The markdown fo a checklist items is quite straight forward with a few things to note:

Markdown of a checklist item
- [ ] Consider Unique Usernames  <!-- id:auth_unique-user-names -->
    Priority: Advanced  
    Details:  
      Having different passwords for each account is a good first step, but if you also use a unique username, email, or phone number to log in, then it will be significantly harder for anyone trying to gain unauthorised access.
      The easiest method for multiple emails is using auto-generated aliases for anonymous mail forwarding.
      This is where [anything]@yourdomain.com will arrive in your inbox, allowing you to use a different email for each account (see [Mail Alias Providers](https://github.com/Lissy93/awesome-privacy#mail-forwarding)).
      Usernames are easier since you can use your password manager to generate, store, and auto-fill these.
      Virtual phone numbers can be generated through your VOIP provider.

Unique IDs

Unique IDs are need for every checkbox item.
The ID is built up of a slug defined in the pages yaml frontmatter along with a short identifier, e.g.  This ID should be static for the lifetime of the checklist item. If the checklist item is deleted, the ID is then safe to delete.

Having globally unique IDs also allows for one item appearing on multiple pages, but needing only to be check once.

Priority

The priority is used when generating the completion progress bar. And was also used to separate the checklist items into groups. A Final ordering based on priority SHOULD be completed.
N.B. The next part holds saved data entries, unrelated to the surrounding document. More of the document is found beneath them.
import Literature.AlgebraicGeometry.HodgeTheory.ChernCharacterTautologicalPullback
import Literature.Geometry.Kaehler.ComplexTorusMaps
import Literature.Geometry.Kaehler.ComplexTorusHodgeDecomposition
import HarnessLib

/-!
# The rigidity scalar of two natural de Rham comparisons is invariant under diffeomorphisms;
# one scalar for all complex tori with the same model and the same comparison family

Family `hodge`, layer `Literature/AlgebraicGeometry/HodgeTheory`, namespace
`Literature.AlgebraicGeometry.HodgeTheory` (cell hodgecm-mathlib, seat B-p13 (g16), piece (K1) of the
N3-core assembler of the U-e P4 node, B-p03 (g14) 2026-08-29).  THEOREMS ONLY: no definition, no named
fact, no instance, no notation.

## The mathematics

Let `E` be a finite-dimensional complex model space and let `e`, `e″` be two complex de Rham
comparison families over the manifolds charted on `E`, both NATURAL for `C^∞` maps
(`ComplexDeRhamIsoFamily.IsNatural`: `e_M (f^*_dR c) = f^* (e_N c)`).  Suppose that on some manifold
`M` the two comparisons differ by a scalar in degree `k`, `e_M = r • e″_M` on `Hᵏ_dR(M; ℂ)` (for a
compact `M` such an `r` always exists by the rigidity of natural comparisons, the tree's
`NaturalDeRhamComparisonRigidity_holds`, packaged as `HodgeModel.exists_ne_zero_deRham_eq_smul_inducedIso`
for `e = A.deRham` and `e″` the comparison induced from a second Hodge model `B` through the cylinder,
`HodgeModel.inducedIso`).  **Then the SAME scalar works on every manifold `M′` diffeomorphic to `M`**:
for a homeomorphism `h : M ≃ₜ M′` which is `C^∞` and `c ∈ Hᵏ_dR(M′; ℂ)`,
`h^*(e_{M′} c) = e_M(h^*_dR c) = r • e″_M(h^*_dR c) = h^*(r • e″_{M′} c)` by naturality of both families
along `h`, and `h^*` is injective on singular cohomology (`singularCohomology.mapIso`).  Neither
compactness nor the rigidity theorem is used: this is Bott–Tu's functoriality of the de Rham
isomorphism [BottTu1982Forms, §I.5] read twice, together with Voisin's functoriality of `φ^*`
[VoisinHodgeI2002, §7.3.2].

Application (the design constraint of the N3-core assembler: «every `∃ scalar ≠ 0` must be quantified
BEFORE the fibre datum»).  All complex tori `ComplexTorus Φ = E/Φ(ℤ^ι)` with the same model `E` and
the same index type `ι` are diffeomorphic — as types they are all the real torus `ι → ℝ/ℤ`, and the
identity `ρ(1) = ComplexTorus.mapMatrix Φ Φ′ 1` is real `C^∞` in both directions
[LangeBirkenhake1992, §1.1.2] (`complexTorus_exists_diffeomorph`).  Hence for the TORUS HODGE MODELS
`⟨E, ComplexTorus Φ, φ, hφ, e₀, …⟩` of torus-analytified smooth projective varieties (one fixed
comparison family `e₀` over `E`, e.g. the family of record `(integrationDeRhamIsoFamily E).complexify`)
and one fixed Hodge model `B` of a variety of dimension `m ≥ n` (in the application `ℙᴷ`), the
rigidity scalar `r` of `exists_ne_zero_deRham_eq_smul_inducedIso` can be chosen ONCE for all `(X, Φ, φ)`:
`exists_ne_zero_forall_torusModel_deRham_eq_smul_inducedIso`.  The assembler then feeds this uniform `r`
into the explicit-scalar comparison `HodgeModel.chernCharacter_pullback_eq_smul_map_of_deRham_eq_smul`
fibre by fibre.  (The induced comparison `inducedIso B A hnm` depends on the torus model `A` only
through its model space `E` and the PROPOSITION `dim_ℂ E = n`, so it is the same map for all torus
models over `E` — definitionally, by proof irrelevance; `inducedIso_torusModel_eq`.)

## Results

* `deRhamFamily_eq_smul_transport` — the transport lemma for two natural families over one model.
* `HodgeModel.deRham_eq_smul_inducedIso_transport` — the same for `A.deRham` versus the comparison
  induced from a second Hodge model `B`, from `A.carrier` to any `A.model`-manifold diffeomorphic to it.
* `complexTorus_exists_diffeomorph` — `ComplexTorus Φ ≃ₜ ComplexTorus Φ′`, the identity on `ι → ℝ/ℤ`,
  `C^∞` with `C^∞` inverse (packaged as `∃`, no new definition).
* `inducedIso_torusModel_eq`, `torusModel_deRham_eq_smul_inducedIso_transport`,
  **`exists_ne_zero_forall_torusModel_deRham_eq_smul_inducedIso`** — ONE non-zero scalar for all torus
  models over `(E, e₀)`.

## References

* [BottTu1982Forms] R. Bott, L. W. Tu, *Differential Forms in Algebraic Topology*, GTM 82 (1982), §I.5
  (functoriality of the de Rham isomorphism).
* [VoisinHodgeI2002] C. Voisin, *Hodge Theory and Complex Algebraic Geometry I* (CUP 2002), §7.3.2.
* [LangeBirkenhake1992] H. Lange, Ch. Birkenhake, *Complex Abelian Varieties* (1992), §1.1.2
  (analytic and rational representations of homomorphisms of complex tori).
-/

noncomputable section

open scoped Manifold ContDiff
open CategoryTheory
open Literature.NumberTheory.Transcendental (IsAnalytification complexDeRhamCohomology ComplexDeRhamIsoFamily
  PullbackFacts)
open Literature.AlgebraicTopology.SingularHomology (singularCohomology)
open Literature.Geometry.Kaehler (ComplexTorus)

universe u

namespace Literature.AlgebraicGeometry.HodgeTheory

/-! ### §1 Transport of a scalar relation between two natural families along a diffeomorphism -/

section Transport

variable {E : Type u} [NormedAddCommGroup E] [NormedSpace ℂ E]
  {e e' : ComplexDeRhamIsoFamily E}
  {M M' : Type u} [TopologicalSpace M] [ChartedSpace E M] [IsManifold 𝓘(ℝ, E) ∞ M] [T2Space M]
  [SigmaCompactSpace M] [TopologicalSpace M'] [ChartedSpace E M'] [IsManifold 𝓘(ℝ, E) ∞ M']
  [T2Space M'] [SigmaCompactSpace M'] [PullbackFacts 𝓘(ℝ, E) M 𝓘(ℝ, E) M' ℂ]

/-- **The scalar relating two natural de Rham comparison families is a diffeomorphism invariant.**
Let `e`, `e′` be natural complex de Rham comparison families over the manifolds charted on `E`, and
suppose `e_M = r • e′_M` on `Hᵏ_dR(M; ℂ)`.  If `h : M ≃ₜ M′` is a homeomorphism which is `C^∞`, then
`e_{M′} = r • e′_{M′}` on `Hᵏ_dR(M′; ℂ)`: by naturality of both families along `h`,
`h^*(e_{M′} c) = e_M(h^*_dR c) = r • e′_M(h^*_dR c) = h^*(r • e′_{M′} c)`, and `h^*` is injective
(`singularCohomology.mapIso`).  No compactness and no rigidity theorem is needed.
[cite: BottTu1982Forms, §I.5] [cite: VoisinHodgeI2002, §7.3.2] -/
theorem deRhamFamily_eq_smul_transport (he : e.IsNatural) (he' : e'.IsNatural) (h : M ≃ₜ M')
    (hh : ContMDiff 𝓘(ℝ, E) 𝓘(ℝ, E) ∞ h) (k : ℕ) {r : ℂ}
    (hr : ∀ y : complexDeRhamCohomology E M k, e M k y = r • e' M k y) :
    ∀ y' : complexDeRhamCohomology E M' k, e M' k y' = r • e' M' k y' := by
  intro y'
  have h1 := he M M' h hh k y'
  have h2 := he' M M' h hh k y'
  apply (singularCohomology.mapIso ℂ ℂ h k).toLinearEquiv.injective
  rw [map_smul]
  simp only [Iso.toLinearEquiv_apply, singularCohomology.mapIso_hom]
  have hcoe : (h : C(M, M')) = ⟨h, hh.continuous⟩ := rfl
  rw [hcoe, ← h1, ← h2]
  exact hr _

end Transport

/-! ### §2 Hodge models: `A.deRham` versus the comparison induced from a second model `B` -/

section HodgeModels

variable {n m : ℕ} {T Y : Motives.SchemeOver ℂ}

/-- **The rigidity scalar of `HodgeModel.exists_ne_zero_deRham_eq_smul_inducedIso` is invariant under
diffeomorphisms of the carrier.**  For Hodge models `A` of `T` (dimension `n`) and `B` of `Y`
(dimension `m ≥ n`): if `A.deRham = r • e″` on `Hᵏ_dR(T^an; ℂ)` with `e″ = inducedIso B A hnm` the
comparison over `A.model`-manifolds induced from `B.deRham`, then for EVERY manifold `M′` charted on
`A.model` and diffeomorphic to `T^an` through a `C^∞` homeomorphism `h : T^an ≃ₜ M′` one has
`A.deRham_{M′} = r • e″_{M′}` on `Hᵏ_dR(M′; ℂ)` — both families are natural
(`HodgeModel.deRham_isNatural`, `HodgeModel.isNatural_inducedFamily`).
[cite: BottTu1982Forms, §I.5] [cite: VoisinHodgeI2002, §7.3.2] -/
theorem HodgeModel.deRham_eq_smul_inducedIso_transport (A : HodgeModel n T) (B : HodgeModel m Y)
    (hnm : n ≤ m) {M' : Type} [TopologicalSpace M'] [ChartedSpace A.model M']
    [IsManifold 𝓘(ℝ, A.model) ∞ M'] [T2Space M'] [SigmaCompactSpace M'] (h : A.carrier ≃ₜ M')
    (hh : ContMDiff 𝓘(ℝ, A.model) 𝓘(ℝ, A.model) ∞ h) (k : ℕ) {r : ℂ}
    (hr : ∀ y : complexDeRhamCohomology A.model A.carrier k,
      A.deRham A.carrier k y = r • HodgeModel.inducedIso B A hnm A.carrier k y) :
    ∀ y' : complexDeRhamCohomology A.model M' k,
      A.deRham M' k y' = r • HodgeModel.inducedIso B A hnm M' k y' :=
  deRhamFamily_eq_smul_transport (e' := HodgeModel.inducedFamily B A hnm) A.deRham_isNatural
    (HodgeModel.isNatural_inducedFamily B A hnm) h hh k hr

end HodgeModels

/-! ### §3 Complex tori with the same model are diffeomorphic; one scalar for all torus models -/

section Tori

open Literature.Geometry.Kaehler.ComplexTorus (mapMatrix contMDiff_real_mapMatrix)

variable {ι : Type u} [Fintype ι] [DecidableEq ι] {E : Type u} [NormedAddCommGroup E] [NormedSpace ℂ E]

/-- `ρ(1)` is the identity on the points of `(ℝ/ℤ)^ι` (local copy of `ComplexTorus.mapMatrix_one_eq`,
whose home `ComplexTorusProductL2` is not imported here). [cite: LangeBirkenhake1992, §1.1.2] -/
private theorem mapMatrix_one_eq' (Φ Φ' : (ι → ℝ) ≃L[ℝ] E) (x : ComplexTorus Φ) :
    mapMatrix Φ Φ' (1 : Matrix ι ι ℤ) x = x := by
  funext i
  change ∑ j, (1 : Matrix ι ι ℤ) i j • x j = x i
  rw [Finset.sum_eq_single i (fun j _ hj ↦ by rw [Matrix.one_apply_ne' hj, zero_smul])
    (fun hi ↦ absurd (Finset.mem_univ i) hi), Matrix.one_apply_eq, one_smul]

/-- **All complex tori `E/Φ(ℤ^ι)` with the same model `E` and index type `ι` are diffeomorphic**: the
identity of the real torus `(ℝ/ℤ)^ι` — the homomorphism `ρ(1) = mapMatrix Φ Φ′ 1` — is a homeomorphism
`ComplexTorus Φ ≃ₜ ComplexTorus Φ′` which is real `C^∞` with real `C^∞` inverse (its analytic
representation is the real-linear `Φ′ ∘ Φ⁻¹`).  Packaged as an existence statement (no definition).
[cite: LangeBirkenhake1992, §1.1.2] -/
theorem complexTorus_exists_diffeomorph (Φ Φ' : (ι → ℝ) ≃L[ℝ] E) :
    ∃ h : ComplexTorus Φ ≃ₜ ComplexTorus Φ',
      (∀ x, (h x : ι → AddCircle (1 : ℝ)) = x) ∧ ContMDiff 𝓘(ℝ, E) 𝓘(ℝ, E) ∞ h ∧
        ContMDiff 𝓘(ℝ, E) 𝓘(ℝ, E) ∞ h.symm := by
  refine ⟨{ toFun := mapMatrix Φ Φ' (1 : Matrix ι ι ℤ)
            invFun := mapMatrix Φ' Φ (1 : Matrix ι ι ℤ)
            left_inv := fun x ↦ by rw [mapMatrix_one_eq', mapMatrix_one_eq']
            right_inv := fun x ↦ by rw [mapMatrix_one_eq', mapMatrix_one_eq']
            continuous_toFun := (contMDiff_real_mapMatrix (n := 0) (1 : Matrix ι ι ℤ)).continuous
            continuous_invFun := (contMDiff_real_mapMatrix (n := 0) (1 : Matrix ι ι ℤ)).continuous },
    fun x ↦ mapMatrix_one_eq' Φ Φ' x, contMDiff_real_mapMatrix (1 : Matrix ι ι ℤ),
    contMDiff_real_mapMatrix (1 : Matrix ι ι ℤ)⟩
Possible future option for checklist item styling¶

Consider Unique Usernames for each account
Priority: Advanced

Details

Having different passwords for each account is a good first step, but if you also use a unique username, email, or phone number to log in, then it will be significantly harder for anyone trying to gain unauthorised access.

The easiest method for multiple emails is using auto-generated aliases for anonymous mail forwarding.
This is where <anything>@yourdomain.com will arrive in your inbox, allowing you to use a different email for each account (see Mail Alias Providers).

Unique usernames are easier since you can use your password manager to generate, store, and auto-fill these.
Virtual phone numbers can be generated through your VOIP provider.

Progress Bar¶

The progress bar is handled by css, a few divs and some js.

It shows an overall completion at the outset and when clicked it expands to show the progress of the invididual sections.